The army refused to abandon the plan despite opposition from the unholy alliance of slave owners and abolitionists. Black infantry, the generals insisted, must form a third of the regular forces in the Caribbean. Government ministers, exasperated with the colonists’ intransigence, agreed in October 1796 to purchase as many slaves as needed to bring the twelve regiments up to full strength. Major General Ralph Abercromby, commander-in-chief in the West Indies and a strong proponent of black troops, wanted to buy Creole or West Indian slaves rather than new captives from Africa. It was thought that West Indian slaves would be easier to train because they were acclimatised, understood at least some English, and knew local conditions. He envisaged a ratio of two Creoles for each African.

The colonists were almost as unwilling to sell slaves to the army as they had been to donate them; the few who were willing generally offered only the most truculent slaves or old and sickly men who could no longer work. It soon became clear that the only way to man the new regiments was to buy captives straight out of the slave ships as they arrived from Africa. Orders were placed through dealers, with the military expressing a preference for men from the most warlike tribes on the assumption they would make the best soldiers. It was further stipulated that the slaves be at least 16 years old, 5ft 3in tall, and unmarried. Such standards had to be frequently skirted because of the need to find thousands of men as quickly as possible. Skittish officials in London, nervous about criticism from colonists and abolitionists, shrouded the transactions in secrecy. Despite many difficulties, the army would buy some 13,000 slaves over the next decade.

Nothing in its long experience had seemingly prepared the British Army for the challenge of turning slaves into soldiers. Men, violently torn from their homes and all they knew, had to be moulded to fight for the people who had enslaved them, people of whose language, customs and values they knew little or nothing.

History is not without examples of slave troops. The Ottoman Empire had a long tradition of elite slave soldiers, albeit they were subjected from a very young age to intense religious and cultural indoctrination as well as military training. British soldiers were supposed to be proud, free-born volunteers and patriots. In reality, most recruits came from the very bottom of society – drunks, rogues, idiots, criminals, paupers, absconding husbands and the merely unfortunate. Long experience of controlling such men and turning them into some of the finest troops in the world meant the army was not entirely unprepared for the challenge of slave soldiers.

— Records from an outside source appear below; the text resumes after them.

import Literature.NumberTheory.ComplexMultiplication.FiniteQAlgebraMultiplicativeMetricCriterion
import Mathlib.Algebra.DualNumber
import Mathlib.RingTheory.Adjoin.PowerBasis
import Mathlib.FieldTheory.Minpoly.Field
import HarnessLib

/-!
# Hertling–Larabi 2026b REMARKS 3.4 (iv): `ℚ[x, y]/(x², y²)` is Gorenstein (it has a multiplicative metric) but it
# is NOT cyclic

[topic NumberTheory/ComplexMultiplication] General-`A` series (namespace
`Literature.NumberTheory.ComplexMultiplication.FiniteQAlgebraLattice`); sequel of
`FiniteQAlgebraMultiplicativeMetricCriterion` (Rem. 3.4 (i): `φ_l(a,b) = l(ab)` is a multiplicative metric iff no
non-zero ideal lies in `ker l`; Rem. 3.4 (v): `ℚ[x,y]/(x²,xy,y²)` is not Gorenstein) and `FiniteQAlgebraLatticeMetricDual`
(Rem. 3.4 (ii): cyclic algebras are Gorenstein).  Supplied here: Rem. 3.4 (iv), the example separating «Gorenstein»
from «cyclic».  Lane `lit-hodgefound` (Track 2 foundations library), seat p19 generation 38, row g38-#5.  THEOREMS
ONLY: no definition, no instance, no notation, no named fact (D-0026, net Literature debt `0`), no `sorry`.

MODEL.  HL's `A = ℚ[x, y]/(x², y²)` is Mathlib's `DualNumber (DualNumber ℚ) = ℚ[ε₁][ε₂]` with `x = ε₁ = inl ε`,
`y = ε₂ = inr 1`: `x² = 0`, `y² = 0`, `xy = inr ε`, `dim_ℚ = 4`, every element is `α + βx + γy + δxy` with
`(α, β, γ, δ) = (a.fst.fst, a.fst.snd, a.snd.fst, a.snd.snd)` (`dualNumber_dualNumber_presentation`,
`finrank_dualNumber_dualNumber`).  «Multiplicative metric» (Def. 3.3 (b)) is, as in the sequel files,
`((LinearMap.mul ℚ A).compr₂ l).Nondegenerate` for a linear form `l`; «cyclic» (Def. 3.3 (a)) is
`Algebra.adjoin ℚ {a} = ⊤` for some `a`.

## Source, VERBATIM

C. Hertling, K. Larabi, *Conjugacy classes of regular integer matrices*, arXiv:2602.15748 (2026)
[HertlingLarabi2026b], held `paper:arxiv-2602.15748`, §3 (chunk p0006): «**Definition 3.3.** Let `A` be as in
Theorem 3.1. (a) `A` is called cyclic if it contains an element `a` with `A = ℚ[a]`. (b) A symmetric `ℚ`-bilinear
form `Φ : A × A → ℚ` is multiplication invariant if `Φ(ab, c) = Φ(a, bc)` for `a, b, c ∈ A`. A symmetric
`ℚ`-bilinear form which is multiplication invariant and nondegenerate is called multiplicative metric. If `A` has a
multiplicative metric then `A` is a Gorenstein ring. **Remarks 3.4.** […] (i) It is well known and easy to see
that `A` is a Gorenstein ring if and only if for each `j ∈ {1, ..., k}` the socle `Ann_{A^{(j)}}(N^{(j)}) ⊂ A^{(j)}`
of `A^{(j)}` is a 1-dimensional vector space over `F^{(j)}`. In that case any `ℚ`-linear form `l : A → ℚ` with
`Ann_{A^{(j)}}(N^{(j)}) ⊄ ker(l)` for `j ∈ {1, ..., k}` gives rise to a multiplicative metric via `φ(a, b) := l(ab)`
(3.2), and any multiplicative metric is constructed in this way. (ii) Any cyclic algebra is Gorenstein. […]
(iv) The algebra `A = ℚ[x, y]/(x², y²)` is Gorenstein, but not cyclic. (v) The algebra `A = ℚ[x, y]/(x², xy, y²)`
is not Gorenstein (so also not cyclic), as it is irreducible with 2-dimensional socle.»

## What is proved (`A := DualNumber (DualNumber ℚ)`)

* §1 the model: `finrank_dualNumber_dualNumber` (`dim = 4`), `dualNumber_dualNumber_presentation` (`x² = y² = 0`,
  `xy`, coordinates).
* §2 **`dualNumber_dualNumber_nondegenerate`** — the linear form `l =` (coefficient of `xy`) makes `l(ab)` a
  MULTIPLICATIVE METRIC: `l(a·xy), l(a·y), l(a·x), l(a·1)` are the four coordinates of `a` (equivalently, Rem. 3.4
  (i): `A` is local with 1-dimensional socle `ℚ·xy ⊄ ker l`); `dualNumber_dualNumber_exists_nondegenerate`
  (**`A` is Gorenstein** in HL's sense).
* §3 `dualNumber_dualNumber_sub_algebraMap_pow_three` (`(a − α)³ = 0`), `toSubmodule_adjoin_le_span`
  (`ℚ[a] ⊆ ℚ + ℚa + ℚa²`: polynomials in `a` reduce modulo `(t − α)³`), **`dualNumber_dualNumber_not_cyclic`**
  (**no `a` with `ℚ[a] = A`**, as `dim ℚ[a] ≤ 3 < 4`), and the remark as one statement
  `dualNumber_dualNumber_gorenstein_not_cyclic`.
NOT here: the abstract ring-theoretic notion «Gorenstein» (Mathlib has no `IsGorenstein`); as in the sequel files the
formalised content of «Gorenstein» is HL's own criterion, the existence of a multiplicative metric (Def. 3.3 (b) with
Rem. 3.4 (i)).

## References

* [HertlingLarabi2026b] C. Hertling, K. Larabi, arXiv:2602.15748 (2026), §3 Def. 3.3 (a)(b), Rem. 3.4 (i), (ii),
  (iv), (v) (chunk p0006). [cite: HertlingLarabi2026b, §3 Rem. 3.4 (iv), chunk p0006]
-/

noncomputable section

open Module TrivSqZeroExt Polynomial

namespace Literature.NumberTheory.ComplexMultiplication.FiniteQAlgebraLattice

/-! ## §1 The model `ℚ[ε₁][ε₂] = DualNumber (DualNumber ℚ)` of `ℚ[x, y]/(x², y²)` -/

/-- `A := ℚ[ε][ε]` is a finite `ℚ`-module (its `ℚ`-module structure is that of `(ℚ × ℚ) × (ℚ × ℚ)`).
[cite: HertlingLarabi2026b, §3 Rem. 3.4 (iv), chunk p0006] -/
theorem moduleFinite_dualNumber_dualNumber : Module.Finite ℚ (DualNumber (DualNumber ℚ)) :=
  inferInstanceAs (Module.Finite ℚ ((ℚ × ℚ) × (ℚ × ℚ)))

/-- **`dim_ℚ ℚ[ε₁][ε₂] = 4`** (= `dim ℚ[x,y]/(x²,y²)`, basis `1, x, y, xy`).
[cite: HertlingLarabi2026b, §3 Rem. 3.4 (iv), chunk p0006] -/
theorem finrank_dualNumber_dualNumber : finrank ℚ (DualNumber (DualNumber ℚ)) = 4 := by
  change finrank ℚ ((ℚ × ℚ) × (ℚ × ℚ)) = 4
  rw [Module.finrank_prod, Module.finrank_prod, Module.finrank_self]

/-- **The presentation `ℚ[x, y]/(x², y²)`**: with `x := ε₁ = inl ε` and `y := ε₂ = inr 1` one has `x² = 0`,
`y² = 0`, `xy = inr ε`, and every element is `α + βx + γy + δxy` with `(α, β, γ, δ)` its four coordinates — so
`DualNumber (DualNumber ℚ)` IS HL's algebra `A = ℚ[x, y]/(x², y²)` (4-dimensional, `finrank_dualNumber_dualNumber`).
[cite: HertlingLarabi2026b, §3 Rem. 3.4 (iv), chunk p0006] -/
theorem dualNumber_dualNumber_presentation (a : DualNumber (DualNumber ℚ)) :
    (inl DualNumber.eps : DualNumber (DualNumber ℚ)) * inl DualNumber.eps = 0 ∧
      (inr 1 : DualNumber (DualNumber ℚ)) * inr 1 = 0 ∧
      (inl DualNumber.eps : DualNumber (DualNumber ℚ)) * inr 1 = inr DualNumber.eps ∧
      a = algebraMap ℚ (DualNumber (DualNumber ℚ)) a.fst.fst + a.fst.snd • (inl DualNumber.eps) +
        a.snd.fst • (inr 1 : DualNumber (DualNumber ℚ)) + a.snd.snd • (inr DualNumber.eps) := by
  refine ⟨?_, inr_mul_inr _ _ _, ?_, ?_⟩
  · rw [← inl_mul, DualNumber.eps_mul_eps, inl_zero]
  · rw [inl_mul_inr, smul_eq_mul, mul_one]
  · refine TrivSqZeroExt.ext (TrivSqZeroExt.ext ?_ ?_) (TrivSqZeroExt.ext ?_ ?_) <;>
      simp [TrivSqZeroExt.algebraMap_eq_inl']

/-! ## §2 REMARK 3.4 (iv), first half: `A` is Gorenstein — the coefficient of `xy` gives a multiplicative metric -/

/-- **REMARK 3.4 (iv), «The algebra `A = ℚ[x,y]/(x²,y²)` is Gorenstein»: the linear form `l(a) :=` (coefficient of
`xy`) makes `φ(a, b) = l(ab)` a MULTIPLICATIVE METRIC** (nondegenerate: `l(a·xy) = α`, `l(a·y) = β`, `l(a·x) = γ`,
`l(a·1) = δ` recover the four coordinates of `a = α + βx + γy + δxy`; by Rem. 3.4 (i), `A` local with
1-dimensional socle `ℚ·xy ⊄ ker l`). [cite: HertlingLarabi2026b, §3 Def. 3.3 (b) and Rem. 3.4 (i), (iv), chunk p0006] -/
theorem dualNumber_dualNumber_nondegenerate :
    ((LinearMap.mul ℚ (DualNumber (DualNumber ℚ))).compr₂
      ((TrivSqZeroExt.sndHom ℚ ℚ).comp
        ((TrivSqZeroExt.sndHom (DualNumber ℚ) (DualNumber ℚ)).restrictScalars ℚ))).Nondegenerate := by
  refine (nondegenerate_compr₂_mul_iff (A := DualNumber (DualNumber ℚ)) _).2 fun a ha => ?_
  have h := fun b : DualNumber (DualNumber ℚ) => ha b
  simp only [LinearMap.coe_comp, LinearMap.coe_restrictScalars, Function.comp_apply,
    TrivSqZeroExt.sndHom_apply] at h
  have h1 := h (inr DualNumber.eps)
  have h2 := h (inr 1)
  have h3 := h (inl DualNumber.eps)
  have h4 := h 1
  simp [TrivSqZeroExt.snd_mul] at h1 h2 h3 h4
  exact TrivSqZeroExt.ext (TrivSqZeroExt.ext h1 h2) (TrivSqZeroExt.ext h3 h4)

/-- **`ℚ[x, y]/(x², y²)` HAS a multiplicative metric (is Gorenstein).** [cite: HertlingLarabi2026b, §3 Rem. 3.4 (iv), chunk p0006] -/
theorem dualNumber_dualNumber_exists_nondegenerate :
    ∃ l : DualNumber (DualNumber ℚ) →ₗ[ℚ] ℚ,
      ((LinearMap.mul ℚ (DualNumber (DualNumber ℚ))).compr₂ l).Nondegenerate :=
  ⟨_, dualNumber_dualNumber_nondegenerate⟩

/-! ## §3 REMARK 3.4 (iv), second half: `A` is not cyclic -/

/-- **Every element of `ℚ[x,y]/(x²,y²)` satisfies `(a − α)³ = 0`** for its constant coefficient `α` (the maximal
ideal `(x, y)` has `𝔪³ = 0`; indeed `(βx + γy + δxy)² = 2βγ·xy`). [cite: HertlingLarabi2026b, §3 Rem. 3.4 (iv), chunk p0006] -/
theorem dualNumber_dualNumber_sub_algebraMap_pow_three (a : DualNumber (DualNumber ℚ)) :
    (a - algebraMap ℚ (DualNumber (DualNumber ℚ)) a.fst.fst) ^ 3 = 0 := by
  set n := a - algebraMap ℚ (DualNumber (DualNumber ℚ)) a.fst.fst with hn
  have hn0 : n.fst.fst = 0 := by
    simp [hn, TrivSqZeroExt.algebraMap_eq_inl']
  have hfst : n.fst = n.fst.snd • DualNumber.eps := by
    refine TrivSqZeroExt.ext ?_ ?_ <;> simp [hn0]
  have hfst2 : n.fst ^ 2 = 0 := by
    rw [hfst, _root_.smul_pow, sq (DualNumber.eps : DualNumber ℚ), DualNumber.eps_mul_eps, smul_zero]
  refine TrivSqZeroExt.ext ?_ ?_
  · rw [TrivSqZeroExt.fst_pow, TrivSqZeroExt.fst_zero, pow_succ, hfst2, zero_mul]
  · rw [TrivSqZeroExt.snd_pow, TrivSqZeroExt.snd_zero]
    simp [hfst2]

/-- **`ℚ[a] ⊆ ℚ·1 + ℚ·a + ℚ·a²` for every `a ∈ ℚ[x,y]/(x²,y²)`** (every `p(a)` reduces modulo `(t − α)³`, which
annihilates `a`), so `dim_ℚ ℚ[a] ≤ 3`. [cite: HertlingLarabi2026b, §3 Rem. 3.4 (iv), chunk p0006] -/
theorem toSubmodule_adjoin_le_span (a : DualNumber (DualNumber ℚ)) :
    Subalgebra.toSubmodule (Algebra.adjoin ℚ ({a} : Set (DualNumber (DualNumber ℚ)))) ≤
      Submodule.span ℚ (Set.range fun i : Fin 3 => a ^ (i : ℕ)) := by
  intro x hx
  rw [Subalgebra.mem_toSubmodule, Algebra.adjoin_singleton_eq_range_aeval, AlgHom.mem_range] at hx
  obtain ⟨p, rfl⟩ := hx
  have hq : ((X - C a.fst.fst) ^ 3 : ℚ[X]).Monic := (monic_X_sub_C _).pow 3
  have hq3 : ((X - C a.fst.fst) ^ 3 : ℚ[X]).natDegree = 3 := by
    rw [natDegree_pow, natDegree_X_sub_C, mul_one]
  have hq1 : ((X - C a.fst.fst) ^ 3 : ℚ[X]) ≠ 1 := fun h => by
    have h' := congrArg natDegree h
    rw [hq3, natDegree_one] at h'
    exact absurd h' (by norm_num)
  have hroot : aeval a ((X - C a.fst.fst) ^ 3 : ℚ[X]) = 0 := by
    rw [map_pow, map_sub, aeval_X, aeval_C]
    exact dualNumber_dualNumber_sub_algebraMap_pow_three a
  rw [← Polynomial.aeval_modByMonic_eq_self_of_root (p := p) hroot]
  have hdeg : (p %ₘ (X - C a.fst.fst) ^ 3).natDegree < 3 := by
    have h := natDegree_modByMonic_lt p hq hq1
    rwa [hq3] at h
  rw [aeval_eq_sum_range' hdeg]
  exact Submodule.sum_mem _ fun i hi =>
    Submodule.smul_mem _ _ (Submodule.subset_span ⟨⟨i, Finset.mem_range.1 hi⟩, rfl⟩)

/-- **REMARK 3.4 (iv), «but not cyclic»: no `a` generates `ℚ[x, y]/(x², y²)` as a `ℚ`-algebra** (`dim ℚ[a] ≤ 3 <
4`). [cite: HertlingLarabi2026b, §3 Def. 3.3 (a) and Rem. 3.4 (iv), chunk p0006] -/
theorem dualNumber_dualNumber_not_cyclic :
    ¬ ∃ a : DualNumber (DualNumber ℚ), Algebra.adjoin ℚ ({a} : Set (DualNumber (DualNumber ℚ))) = ⊤ := by
  rintro ⟨a, ha⟩
  have hle := toSubmodule_adjoin_le_span a
  rw [ha, Algebra.top_toSubmodule, top_le_iff] at hle
  have h3 := finrank_range_le_card (R := ℚ) fun i : Fin 3 => a ^ (i : ℕ)
  rw [Set.finrank, hle, finrank_top, finrank_dualNumber_dualNumber, Fintype.card_fin] at h3
  omega

/-- **REMARK 3.4 (iv) (Hertling–Larabi 2026b).** «The algebra `A = ℚ[x,y]/(x²,y²)` is Gorenstein, but not cyclic.»
Here `A = ℚ[ε₁][ε₂]` (`dualNumber_dualNumber_presentation`), «Gorenstein» in the form HL use it — `A` has a
multiplicative metric (Def. 3.3 (b): «If `A` has a multiplicative metric then `A` is a Gorenstein ring», and
conversely by Rem. 3.4 (i)) — and «cyclic» = `A = ℚ[a]` for some `a` (Def. 3.3 (a)).
[cite: HertlingLarabi2026b, §3 Rem. 3.4 (iv), chunk p0006] -/
theorem dualNumber_dualNumber_gorenstein_not_cyclic :
    (∃ l : DualNumber (DualNumber ℚ) →ₗ[ℚ] ℚ,
        ((LinearMap.mul ℚ (DualNumber (DualNumber ℚ))).compr₂ l).Nondegenerate) ∧
      ¬ ∃ a : DualNumber (DualNumber ℚ), Algebra.adjoin ℚ ({a} : Set (DualNumber (DualNumber ℚ))) = ⊤ :=
  ⟨dualNumber_dualNumber_exists_nondegenerate, dualNumber_dualNumber_not_cyclic⟩

end Literature.NumberTheory.ComplexMultiplication.FiniteQAlgebraLattice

Slaves purchased by the army would have had little or no idea what faced them. They had been captured in wars or abducted in raids, marched to the coast in shackles, and held in slave pens. They then endured the arduous ocean crossing in the packed holds of slave ships, arriving in the West Indies in a state of shock, grief and fear. They faced further bewildering indignities as they were examined and prodded like livestock by army inspectors. Those who were accepted by the military were herded to the barracks by shouting NCOs and armed soldiers. Accustomed to the light, minimal dress of West Africa, the captives were forced into stifling, prickly and constricting uniforms – wool tunics, trousers, tight belts, leather neck stocks and headgear – all totally unsuited for the West Indian heat and humidity. Then came months of gruelling training and harsh discipline: of being forced to stand rigidly in ranks for hours; marching endlessly around a parade ground as NCOs bellowed and struck at them; being confined at night in dank and airless barracks; being herded to church services to worship a god they likely did not comprehend; and all with little or no idea of why.